Democratic peace theory is reliant on the ideology of liberalism. The liberal ideology of civil liberties such as personal and political freedoms, democracy and economic growth, are paired with the concepts of democratic institutions and fairly elected governments that have been selected from a choice of political groups. A liberal democracy can therefore be defined as ‘a state that instantiates liberal ideas, one where liberalism is the dominant ideology and citizens have leverage over war decisions.’[9] Democratic peace is the theory that liberal democracies are less likely to go to war with one another as with other forms of government, specifically due to the nature of liberal political ideology and the pacifying influence of democracy.

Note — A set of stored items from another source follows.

import Summits.QuantumFields.QCD.Theses.NestedDissectionSea
import Literature.Barriers.QuantumFields.ElitzurTheorem
import HarnessLib

/-!
# Haar averaging over block gauge transformations — toolkit for `stub_gaugeAveraging`

Context-free lemmas (torus `(ZMod L)^d`, compact second-countable gauge group `G`) behind Stub 3
(`stub_gaugeAveraging`) of the line `birth` on the crux `RobustYangMillsRG` (stmt-QuantumFields-17812):
product probability measures (functions of disjoint coordinate blocks are uncorrelated —
`pi_integral_mul_of_dependsOn`, Mathlib `iIndepFun_pi`; relabelling — `pi_integral_comp_equiv`);
algebra of gauge transformations (composition, locality in `V` and in `g`, intertwining with torus
translations); the Haar average `V ↦ ∫ G(g • V) dg` over ALL gauge transformations (measurable,
bounded, gauge invariant, same slab support, same blocked expectation under a gauge-invariant fine
weight and a covariant blocking — `integral_haarAvg_block_mul`; factorisation of the average of
`G₁ · (G₂ ∘ τ_t)` for separated gauge supports — `haarAvg_mul_shift`, whose `SU(3)`, `d = 4` instance
is the registered sub-goal `stub_gaugeAveraging_haarFactorisation`).
References: Osterwalder–Seiler, Ann. Phys. 110 (1978) 440 [OsterwalderSeilerAnnPhys1978]; Wipf 2021
§13.5.2 (gauge averaging inside the functional integral, as in the tree's `ElitzurTheorem`).
-/

namespace Summit.QuantumFields.QCD.Cruxes.RobustYangMillsRG.Birth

The premise of the theory is that liberals believe that individuals, regardless of government, are fundamentally the same; that going to war against a fellow liberal democracy would be harmful to one’s own well-being due to the damage to the peace necessary for liberal democracies to economically exist in. Peace is to be maintained through political negotiation and war only used against illiberal and undemocratic states in order to maintain the peaceful status quo. Peace is a prerequisite for self-determination and material gain, key liberal concepts, and hence it is argued, by proponents of the theory, that liberal democracies are less likely to break this peace unless to restore their own liberal status – war against another liberal democracy therefore would unnecessarily break the peace necessary for liberalism to exist. Relations between liberal and illiberal states may be less stable, but the democratic peace theory argues that as long as both are free democracies, then war is more likely to be avoided than when a liberal democracy is confronted with a non-democratic state.

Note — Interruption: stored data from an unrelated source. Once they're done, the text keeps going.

import Literature.NumberTheory.LFunctions.WeilFirstPrimeCertificateDataC
import Literature.NumberTheory.LFunctions.WeilBlockRows
import HarnessLib

/-!
# First-prime Weil positivity, stage C: row checks 30–32 of the parity-1 block

Part of `weilCert3C.check` (`WeilFirstPrimeCertificateDataC.lean`), evaluated by `decide +kernel` and kept in its own
file for kernel time and memory (each declaration is checked separately). Assembled in
`WeilFirstPrimeCertificateCCheck.lean`. Pure proof file; nothing is asserted.
-/

noncomputable section

namespace Literature.NumberTheory.LFunctions

set_option maxHeartbeats 0 in
/-- Kernel check of row 30 of `D C = I`, parity 1. [folklore] -/
theorem checkDCRow1_30_weilCert3C : weilCert3C.base.checkDCRow 1 30 = true := by
  decide +kernel

set_option maxHeartbeats 0 in
/-- Kernel check of the dominance of row 30 of `R = S' − UᵀU`, parity 1. [folklore] -/
theorem checkDomRow1_30_weilCert3C : weilCert3C.base.checkDomRow weilCert3CNuData (23264065549356049135287148592400665151/21267647932558653966460912964485513216 : ℚ) 1 30 = true := by
  decide +kernel

set_option maxHeartbeats 0 in
/-- Kernel check of row 31 of `D C = I`, parity 1. [folklore] -/
theorem checkDCRow1_31_weilCert3C : weilCert3C.base.checkDCRow 1 31 = true := by
  decide +kernel

set_option maxHeartbeats 0 in
/-- Kernel check of the dominance of row 31 of `R = S' − UᵀU`, parity 1. [folklore] -/
theorem checkDomRow1_31_weilCert3C : weilCert3C.base.checkDomRow weilCert3CNuData (23264065549356049135287148592400665151/21267647932558653966460912964485513216 : ℚ) 1 31 = true := by
  decide +kernel

set_option maxHeartbeats 0 in
/-- Kernel check of row 32 of `D C = I`, parity 1. [folklore] -/
theorem checkDCRow1_32_weilCert3C : weilCert3C.base.checkDCRow 1 32 = true := by
  decide +kernel

set_option maxHeartbeats 0 in
/-- Kernel check of the dominance of row 32 of `R = S' − UᵀU`, parity 1. [folklore] -/
theorem checkDomRow1_32_weilCert3C : weilCert3C.base.checkDomRow weilCert3CNuData (23264065549356049135287148592400665151/21267647932558653966460912964485513216 : ℚ) 1 32 = true := by
  decide +kernel

end Literature.NumberTheory.LFunctions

Two strands of thought surrounding the theory exist in parallel; structural and normative theories. The structural side of the democratic peace theory is concerned with how liberal institutions within a state encourage and participate in free debate, in theory removing the capacity of leaders to follow ambitions outside of the public interest. The decision to go to war taken within a liberal democracy must first pass through several constitutional institutions that place constraints on the ability to take quick, single-minded decisions. Hence, the liberal democracy is deemed rational and (in theory) allows the public to effectively control the decision to go to war.

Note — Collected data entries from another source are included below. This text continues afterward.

import Summits.QuantumFields.YangMills.Theorems.LuscherReductionTwistedTraceScalingQuaternionStep
import Summits.QuantumFields.YangMills.Theorems.LuscherReductionTwistedTraceScalingCovariantCurl
import Summits.QuantumFields.YangMills.Theorems.FemtoTransferGapRungW1upAlgebra
import Summits.QuantumFields.YangMills.Theorems.LuscherReductionOneSiteLevelsKacChart
import HarnessLib

/-!
# ALMOST-COMMUTING `SU(2)` ELEMENTS ARE `√defect`-CLOSE TO COMMUTING ONES: the `S^{1/4}` law of the valley geometry, pair and triple versions
# (lane A of S-BASE, crux `TwistedTraceScaling` stmt-QuantumFields-20203; first brick of the Łojasiewicz half of `ValleyGeomAt`, design note
# `pub/ym-fleet/ym-luscher-20007-p1/COARSE-DESIGN.md` §16)

The commutator plaquette of `A, B ∈ SU(2)` has action `1 − ½Re tr(ABA⁻¹B⁻¹) = 2|u_A × u_B|²` (`two_sub_re_trace_comm_eq_cross`), so «almost flat» constant
configurations are «almost commuting» links, with DEFECT `ε = |u_A × u_B| = √(S/2)`.  This file proves the elementary stability statement behind the disprover's
surviving brick «`S^{1/4}` to FLAT» (R8 K2(i)): almost-commuting elements are `2√ε`-close (Frobenius) to GENUINELY commuting ones — indeed to elements of ONE
maximal torus.  Quaternion case analysis: if `|u_A|² ≤ ε` move `A` to the centre `±1` (cost `‖A ∓ 1‖² = 4(1 − |a|) ≤ 4|u_A|² ≤ 4ε`); otherwise project `u_B` onto the
axis of `u_A` (`|u_B^⊥|² = |u_A × u_B|²/|u_A|² ≤ ε`, cost `≤ 4ε`).
* `commute_of_vecPart_smul` (via the tree's `eq_of_scalarPart_eq_of_vecPart_eq`) (parallel vector parts commute), `frobNorm_sub_sq_eq` (`‖U − V‖² = 4(1 − u₀v₀ − u·v)`), `axisElem` (the element with
  prescribed axis component and sign);
* ★★ `exists_commuting_pair_near` — `∃ A' B'`, `A'B' = B'A'`, `‖A − A'‖² ≤ 4ε`, `‖B − B'‖² ≤ 4ε`, `ε = |u_A × u_B|`;
* ★★ `exists_common_axis_triple_near` — for `A : Fin 3 → SU(2)` with pairwise defects `|u_i × u_j| ≤ ε`: `∃ n, A'` with every `vecPart(A'_i) ∈ ℝ·n` (hence pairwise
  commuting, `commute_of_common_axis`) and `‖A_i − A'_i‖² ≤ 4ε` — the holonomy triple of an almost-flat configuration is `2√ε`-close to a commuting (one-torus) triple.
In the valley (`S ≤ 2η`): `ε ≍ √η`, distance `≍ η^{1/4}` — the sharp exponent of R8.
HONEST FRAMING: quaternion algebra; a brick for `ValleyGeomAt` (C3c-LOW) of a stub lane of a child of the CONDITIONAL reduction route (femto rung R2b1); not Clay.
-/

set_option autoImplicit false

noncomputable section

open Matrix Real
open scoped Matrix Quaternion
open Literature.MathematicalPhysics.QuantumFieldTheory
open Literature.MathematicalPhysics.QuantumLattice

namespace Summit.QuantumFields.YangMills.Theorems.FemtoTransferGap.TwoLattice.Flat

open Summit.QuantumFields.YangMills.Theorems.FemtoTransferGap
open Summit.QuantumFields.YangMills.Theorems.FemtoTransferGap.TwoLattice
open Summit.QuantumFields.YangMills.Theorems.FemtoTransferGap.TwoLattice.Cov

/-! ## §1 Quaternion bookkeeping -/

/-- Elements with PARALLEL vector parts commute: `vecPart B = t • vecPart A ⇒ AB = BA`. [cite: BrockerTomDieck1985, I (1.10)] -/
theorem commute_of_vecPart_smul {A B : SU2} {t : ℝ} (h : vecPart B = t • vecPart A) : A * B = B * A := by
  refine eq_of_scalarPart_eq_of_vecPart_eq ?_ ?_
  · rw [scalarPart_mul, scalarPart_mul, mul_comm, dotProduct_comm]
  · rw [vecPart_mul, vecPart_mul, h]
    have h1 : vecPart A ⨯₃ (t • vecPart A) = 0 := by rw [LinearMap.map_smul, cross_self, smul_zero]
    have h2 : (t • vecPart A) ⨯₃ vecPart A = 0 := by rw [LinearMap.map_smul₂, cross_self, smul_zero]
    rw [h1, h2]; abel

/-- Elements whose vector parts lie on a common axis commute. [cite: BrockerTomDieck1985, I (1.10)] -/
theorem commute_of_common_axis {A B : SU2} {n : Fin 3 → ℝ} {s t : ℝ} (hA : vecPart A = s • n) (hB : vecPart B = t • n) : A * B = B * A := by
  by_cases hs : s = 0
  · -- `A` is central-like: vector part zero
    refine (commute_of_vecPart_smul (A := B) (B := A) (t := 0) ?_).symm
    rw [hA, hs, zero_smul, zero_smul]
  · exact commute_of_vecPart_smul (t := t / s) (by rw [hB, hA, smul_smul, div_mul_cancel₀ _ hs])

/-- `‖U − V‖_F² = 4(1 − u₀v₀ − u·v)` for `U, V ∈ SU(2)`. [folklore] -/
theorem frobNorm_sub_sq_eq (U V : SU2) :
    frobNorm ((U : Matrix (Fin 2) (Fin 2) ℂ) - (V : Matrix (Fin 2) (Fin 2) ℂ)) ^ 2 = 4 * (1 - scalarPart U * scalarPart V - vecPart U ⬝ᵥ vecPart V) := by
  rw [frobNorm_sub_eq_mul_inv, frobNorm_sub_one_sq_eq_scalarPart, scalarPart_mul, scalarPart_inv, vecPart_inv, dotProduct_neg]
  ring

/-- **The element with prescribed vector part and sign of the scalar part**: `axisElem pos w` has `vecPart = w` and `scalarPart = ±√(1 − |w|²)`. [folklore] -/
def axisElem (pos : Bool) (w : Fin 3 → ℝ) : SU2 := if pos then chartSU2 w else negOne * chartSU2 (-w)

/-- Parts of `axisElem` (`|w|² ≤ 1`). [folklore] -/
theorem axisElem_parts (pos : Bool) {w : Fin 3 → ℝ} (hw : ∑ a, w a ^ 2 ≤ 1) :
    vecPart (axisElem pos w) = w ∧ scalarPart (axisElem pos w) = (if pos then 1 else -1) * Real.sqrt (1 - ∑ a, w a ^ 2) := by
  unfold axisElem
  cases pos
  · simp only [Bool.false_eq_true, if_false]
    have hw' : ∑ a, (-w) a ^ 2 ≤ 1 := by simpa using hw
    refine ⟨by rw [vecPart_negOne_mul, vecPart_chartSU2 hw', neg_neg], ?_⟩
    rw [scalarPart_negOne_mul, scalarPart_chartSU2 hw']
    simp
  · simp only [if_true]
    exact ⟨vecPart_chartSU2 hw, by rw [scalarPart_chartSU2 hw, one_mul]⟩

/-- `|u|² ≤ 1` for a vector part, as a hypothesis shape. [folklore] -/
theorem sum_sq_smul_le_one {u : Fin 3 → ℝ} (hu : ∑ a, u a ^ 2 ≤ 1) {c : ℝ} (hc : c ^ 2 ≤ 1) : ∑ a, (c • u) a ^ 2 ≤ 1 := by
  have e : ∑ a, (c • u) a ^ 2 = c ^ 2 * ∑ a, u a ^ 2 := by
    simp only [Pi.smul_apply, smul_eq_mul, mul_pow, Finset.mul_sum]
  rw [e]
  calc c ^ 2 * ∑ a, u a ^ 2 ≤ 1 * 1 := mul_le_mul hc hu (Finset.sum_nonneg fun a _ => sq_nonneg _) zero_le_one
    _ = 1 := one_mul _

/-! ## §2 Moving one element: to the centre, or onto an axis -/

/-- **To the centre**: every `A` is within `‖A − Z‖² ≤ 4|u_A|²` of a central `Z ∈ {1, −1}` (with `vecPart Z = 0`). [folklore] -/
theorem exists_central_near (A : SU2) : ∃ Z : SU2, vecPart Z = 0 ∧
    frobNorm ((A : Matrix (Fin 2) (Fin 2) ℂ) - (Z : Matrix (Fin 2) (Fin 2) ℂ)) ^ 2 ≤ 4 * ∑ a, vecPart A a ^ 2 := by
  have hz : ∑ a, (0 : Fin 3 → ℝ) a ^ 2 = 0 := by simp
  have h0 : ∑ a, (0 : Fin 3 → ℝ) a ^ 2 ≤ 1 := by rw [hz]; norm_num
  have hsq := scalarPart_sq_add A
  have hu0 : 0 ≤ ∑ a, vecPart A a ^ 2 := Finset.sum_nonneg fun a _ => sq_nonneg _
  have ha1 : scalarPart A ≤ 1 := by nlinarith
  have ha1' : -1 ≤ scalarPart A := by nlinarith
  by_cases ha : 0 ≤ scalarPart A
  · refine ⟨axisElem true 0, (axisElem_parts true h0).1, ?_⟩
    obtain ⟨hv, hs⟩ := axisElem_parts true h0
    rw [hz, sub_zero, Real.sqrt_one, mul_one] at hs
    simp only [if_true] at hs
    rw [frobNorm_sub_sq_eq, hv, hs, dotProduct_zero]
    nlinarith [mul_nonneg ha (sub_nonneg.2 ha1)]
  · push Not at ha
    refine ⟨axisElem false 0, (axisElem_parts false h0).1, ?_⟩
    obtain ⟨hv, hs⟩ := axisElem_parts false h0
    rw [hz, sub_zero, Real.sqrt_one, mul_one] at hs
    simp only [Bool.false_eq_true, if_false] at hs
    rw [frobNorm_sub_sq_eq, hv, hs, dotProduct_zero]
    nlinarith [mul_nonneg (neg_nonneg.2 ha.le) (by linarith : (0:ℝ) ≤ 1 + scalarPart A)]

/-- Lagrange's identity for vector parts: `|u|²|v|² − (u·v)² = |u × v|²`. [folklore] -/
theorem lagrange (u v : Fin 3 → ℝ) : (u ⬝ᵥ u) * (v ⬝ᵥ v) - (u ⬝ᵥ v) ^ 2 = (u ⨯₃ v) ⬝ᵥ (u ⨯₃ v) := by
  rw [cross_dot_cross, dotProduct_comm v u]; ring

/-- **Onto an axis**: if `|u_A|² > 0`, then `B` is within `‖B − B'‖² ≤ 4|u_A × u_B|²/|u_A|²` of an element `B'` with `vecPart B' = t • u_A`. [folklore] -/
theorem exists_on_axis_near (A B : SU2) (hA : 0 < ∑ a, vecPart A a ^ 2) :
    ∃ (B' : SU2) (t : ℝ), vecPart B' = t • vecPart A ∧
      frobNorm ((B : Matrix (Fin 2) (Fin 2) ℂ) - (B' : Matrix (Fin 2) (Fin 2) ℂ)) ^ 2 ≤
        4 * ((vecPart A ⨯₃ vecPart B) ⬝ᵥ (vecPart A ⨯₃ vecPart B)) / ∑ a, vecPart A a ^ 2 := by
  set u := vecPart A with hu
  set v := vecPart B with hv
  set b := scalarPart B with hb
  have huu : u ⬝ᵥ u = ∑ a, u a ^ 2 := by simp [dotProduct, pow_two]
  have hvv : v ⬝ᵥ v = ∑ a, v a ^ 2 := by simp [dotProduct, pow_two]
  set t : ℝ := (u ⬝ᵥ v) / (u ⬝ᵥ u) with ht
  have huu0 : 0 < u ⬝ᵥ u := by rw [huu]; exact hA
  -- the projection `t • u` has `|t u|² = (u·v)²/|u|² ≤ |v|²`
  have hproj : ∑ a, (t • u) a ^ 2 = (u ⬝ᵥ v) ^ 2 / (u ⬝ᵥ u) := by
    have e : ∑ a, (t • u) a ^ 2 = t ^ 2 * (u ⬝ᵥ u) := by
      rw [huu]; simp only [Pi.smul_apply, smul_eq_mul, mul_pow, Finset.mul_sum]
    rw [e, ht]; field_simp
  have hlag := lagrange u v
  have hcross0 : 0 ≤ (u ⨯₃ v) ⬝ᵥ (u ⨯₃ v) := by simp only [dotProduct]; exact Finset.sum_nonneg fun a _ => mul_self_nonneg _
  have hproj_le : (u ⬝ᵥ v) ^ 2 / (u ⬝ᵥ u) ≤ v ⬝ᵥ v := by
    rw [div_le_iff₀ huu0]; nlinarith
  have hvle : v ⬝ᵥ v ≤ 1 := by rw [hvv, hv]; exact sum_vecPart_sq_le B
  have htu1 : ∑ a, (t • u) a ^ 2 ≤ 1 := by rw [hproj]; exact hproj_le.trans hvle
  -- the new element, same sign of the scalar part as `B`
  refine ⟨axisElem (decide (0 ≤ b)) (t • u), t, (axisElem_parts _ htu1).1, ?_⟩
  obtain ⟨hv', hs'⟩ := axisElem_parts (decide (0 ≤ b)) htu1
  rw [frobNorm_sub_sq_eq, hv', hs', hproj]
  -- `v · (t u) = (u·v)²/|u|²`
  have hdot : v ⬝ᵥ (t • u) = (u ⬝ᵥ v) ^ 2 / (u ⬝ᵥ u) := by
    rw [dotProduct_smul, smul_eq_mul, ht, dotProduct_comm v u]; field_simp
  rw [hdot]
  -- `b · b' ≥ b²` where `b' = ±√(1 − |tu|²)` has the sign of `b` and `|b'| ≥ |b|`
  have hb2 : b ^ 2 = 1 - v ⬝ᵥ v := by rw [hvv, hv, hb, sum_vecPart_sq]; ring
  have hroot_ge : |b| ≤ Real.sqrt (1 - (u ⬝ᵥ v) ^ 2 / (u ⬝ᵥ u)) := by
    rw [← Real.sqrt_sq_eq_abs]
    exact Real.sqrt_le_sqrt (by rw [hb2]; linarith)
  have hbb : b ^ 2 ≤ b * ((if decide (0 ≤ b) = true then 1 else -1) * Real.sqrt (1 - (u ⬝ᵥ v) ^ 2 / (u ⬝ᵥ u))) := by
    by_cases hb0 : 0 ≤ b
    · simp only [hb0, decide_true, if_true, one_mul]
      rw [abs_of_nonneg hb0] at hroot_ge
      nlinarith
    · push Not at hb0
      simp only [not_le.mpr hb0, decide_false, Bool.false_eq_true, if_false, neg_one_mul]
      rw [abs_of_neg hb0] at hroot_ge
      nlinarith
  -- conclude: `4(1 − bb' − (u·v)²/|u|²) ≤ 4(1 − b² − (u·v)²/|u|²) = 4(|v|² − (u·v)²/|u|²) = 4|u×v|²/|u|²`
  have hkey : 1 - b ^ 2 - (u ⬝ᵥ v) ^ 2 / (u ⬝ᵥ u) = ((u ⨯₃ v) ⬝ᵥ (u ⨯₃ v)) / (u ⬝ᵥ u) := by
    rw [hb2, ← hlag]; field_simp; ring
  rw [← huu]
  have : 4 * (1 - b * ((if decide (0 ≤ b) = true then 1 else -1) * Real.sqrt (1 - (u ⬝ᵥ v) ^ 2 / (u ⬝ᵥ u))) - (u ⬝ᵥ v) ^ 2 / (u ⬝ᵥ u))
      ≤ 4 * (1 - b ^ 2 - (u ⬝ᵥ v) ^ 2 / (u ⬝ᵥ u)) := by linarith
  refine this.trans (le_of_eq ?_)
  rw [hkey, mul_div_assoc]

/-! ## §3 Pairs -/

/-- ★★ **ALMOST-COMMUTING PAIRS ARE NEAR COMMUTING PAIRS**: for `A, B ∈ SU(2)` with defect `ε ≥ |u_A × u_B|` (i.e. commutator-plaquette action `≤ 2ε²`) there are COMMUTING
`A', B'` with `‖A − A'‖_F² ≤ 4ε` and `‖B − B'‖_F² ≤ 4ε`. [cite: Luscher1983, §2] [cite: BrockerTomDieck1985, I (1.10)] -/
theorem exists_commuting_pair_near (A B : SU2) {ε : ℝ} (hε : Real.sqrt ((vecPart A ⨯₃ vecPart B) ⬝ᵥ (vecPart A ⨯₃ vecPart B)) ≤ ε) :
    ∃ A' B' : SU2, A' * B' = B' * A' ∧
      frobNorm ((A : Matrix (Fin 2) (Fin 2) ℂ) - (A' : Matrix (Fin 2) (Fin 2) ℂ)) ^ 2 ≤ 4 * ε ∧
      frobNorm ((B : Matrix (Fin 2) (Fin 2) ℂ) - (B' : Matrix (Fin 2) (Fin 2) ℂ)) ^ 2 ≤ 4 * ε := by
  set c := (vecPart A ⨯₃ vecPart B) ⬝ᵥ (vecPart A ⨯₃ vecPart B) with hc
  have hc0 : 0 ≤ c := by rw [hc]; simp only [dotProduct]; exact Finset.sum_nonneg fun a _ => mul_self_nonneg _
  have hε0 : 0 ≤ ε := (Real.sqrt_nonneg _).trans hε
  have hcε : c ≤ ε ^ 2 := by
    have := Real.sq_sqrt hc0
    nlinarith [Real.sqrt_nonneg c]
  by_cases hsmall : ∑ a, vecPart A a ^ 2 ≤ ε
  · -- move `A` to the centre
    obtain ⟨Z, hZ, hdist⟩ := exists_central_near A
    refine ⟨Z, B, (commute_of_vecPart_smul (A := B) (B := Z) (t := 0) (by rw [hZ, zero_smul])).symm, by linarith, ?_⟩
    rw [sub_self, frobNorm_zero]; nlinarith
  · -- project `B` onto the axis of `A`
    push Not at hsmall
    have hA : 0 < ∑ a, vecPart A a ^ 2 := hε0.trans_lt hsmall
    obtain ⟨B', t, hB', hdist⟩ := exists_on_axis_near A B hA
    refine ⟨A, B', commute_of_vecPart_smul hB', by rw [sub_self, frobNorm_zero]; nlinarith, hdist.trans ?_⟩
    rw [div_le_iff₀ hA]
    nlinarith

/-! ## §4 Triples: a common axis -/

/-- ★★ **ALMOST-COMMUTING TRIPLES ARE NEAR A COMMON TORUS**: if `A : Fin 3 → SU(2)` has pairwise defects `|u_i × u_j| ≤ ε`, there are an axis `n` and `A' : Fin 3 → SU(2)`
with every `vecPart(A'_i)` a multiple of `n` (so the `A'_i` pairwise commute, `commute_of_common_axis`) and `‖A_i − A'_i‖_F² ≤ 4ε` for every `i`.
[cite: Luscher1983, §2] [cite: BrockerTomDieck1985, I (1.10)] -/
theorem exists_common_axis_triple_near (A : Fin 3 → SU2) {ε : ℝ}
    (hε : ∀ i j, Real.sqrt ((vecPart (A i) ⨯₃ vecPart (A j)) ⬝ᵥ (vecPart (A i) ⨯₃ vecPart (A j))) ≤ ε) :
    ∃ (n : Fin 3 → ℝ) (A' : Fin 3 → SU2), (∀ i, ∃ t : ℝ, vecPart (A' i) = t • n) ∧
      ∀ i, frobNorm ((A i : Matrix (Fin 2) (Fin 2) ℂ) - (A' i : Matrix (Fin 2) (Fin 2) ℂ)) ^ 2 ≤ 4 * ε := by
  have hε0 : 0 ≤ ε := (Real.sqrt_nonneg _).trans (hε 0 0)
  have hcε : ∀ i j, (vecPart (A i) ⨯₃ vecPart (A j)) ⬝ᵥ (vecPart (A i) ⨯₃ vecPart (A j)) ≤ ε ^ 2 := fun i j => by
    have hc0 : 0 ≤ (vecPart (A i) ⨯₃ vecPart (A j)) ⬝ᵥ (vecPart (A i) ⨯₃ vecPart (A j)) := by
      simp only [dotProduct]; exact Finset.sum_nonneg fun a _ => mul_self_nonneg _
    have := Real.sq_sqrt hc0
    nlinarith [hε i j, Real.sqrt_nonneg ((vecPart (A i) ⨯₃ vecPart (A j)) ⬝ᵥ (vecPart (A i) ⨯₃ vecPart (A j)))]
  -- the element with the largest vector part
  obtain ⟨i₀, -, hi₀⟩ := Finset.exists_max_image Finset.univ (fun i => ∑ a, vecPart (A i) a ^ 2) Finset.univ_nonempty
  by_cases hsmall : ∑ a, vecPart (A i₀) a ^ 2 ≤ ε
  · -- all to the centre
    have hall : ∀ i, ∑ a, vecPart (A i) a ^ 2 ≤ ε := fun i => (hi₀ i (Finset.mem_univ i)).trans hsmall
    choose Z hZ hdZ using fun i => exists_central_near (A i)
    exact ⟨0, Z, fun i => ⟨0, by rw [hZ i, zero_smul]⟩, fun i => (hdZ i).trans (by linarith [hall i])⟩
  · push Not at hsmall
    have hA : 0 < ∑ a, vecPart (A i₀) a ^ 2 := hε0.trans_lt hsmall
    choose B' t hB' hdB using fun i => exists_on_axis_near (A i₀) (A i) hA
    refine ⟨vecPart (A i₀), B', fun i => ⟨t i, hB' i⟩, fun i => (hdB i).trans ?_⟩
    rw [div_le_iff₀ hA]
    nlinarith [hcε i₀ i]

end Summit.QuantumFields.YangMills.Theorems.FemtoTransferGap.TwoLattice.Flat

end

The second strand is more abstract; – the normative side of the democratic peace theory argues that it is the liberal ideology that prevents wars between liberal democratic states. Wars against fellow liberal states would be unjust and disrupt the peace that liberal democracies regard as essential to individual development. The importance of perception in highlighted here; states may not regard another state as either liberal or democratic and hence their attitude towards such a state is altered, often towards a more aggressive stance. An example of this is the War of 1812, fought when ‘almost no Americans considered England a democracy.’[10] These two strands of the democratic peace theory work in tandem (a ‘synergy’[11]) to influence foreign policy decisions; – it is the democratic constraints and ideological pressures that contribute to leaders’ unwillingness to go to war with fellow liberal democracies.

There are many supporting arguments in favour of the democratic peace theory, drawing from multiple academic areas. The use of statistical analysis by proponents of the theory has indicated that historically, there have been fewer wars between liberal democracies than between different types of governments. The academic Bremer states; ‘even after controlling for a large number of factors… democracy’s conflict-reducing effect remains strong.’[12] This statistical analysis took into account the possible influences of factors such as alliance structures, economic wealth and political stability to produce a comprehensive statistical analysis of the ‘conflict-proneness’[13] of democratic governments.

Democracies have made up a small percentage of the total number of state powers on the world stage until relatively recently, hence although the total number of military engagements between democratic state has increased, this has to be tempered with the knowledge that as the number of engagements has increased, the frequency of such engagements has not kept up to speed with the increasing number of democracies. Hence, it is argued that this disparity between the expected number of inter-democratic engagements and the rising number of democratic states is accounted for by the democratic peace theory.

Arguments against this research have focused on the argument that much of the evidence used to support the statistical analyses was taken from the Cold-War era. As argued by opponents to the theory such as Farber & Gowa[14], democracies only avoided confrontation in order to oppose the larger threat of the Soviet Union and the spread of authoritarianism, hence skewing the data in favour of the democratic peace theory. The counter-argument made is that through multi-variable analysis of historical statistical data[15], this can be ruled out as an influencing factor as the political environment has been accommodated for in research; this is problematic, as translating complex political context into quantitative measurements is inherently open to different interpretations. However, the work of Bremer[16] and Maoz & Russett[17] ‘convincingly demonstrates’[18] the ‘tendency for democratic pairs of states to be less likely than other pairs to become involved in serious, militarised disputes.’[19]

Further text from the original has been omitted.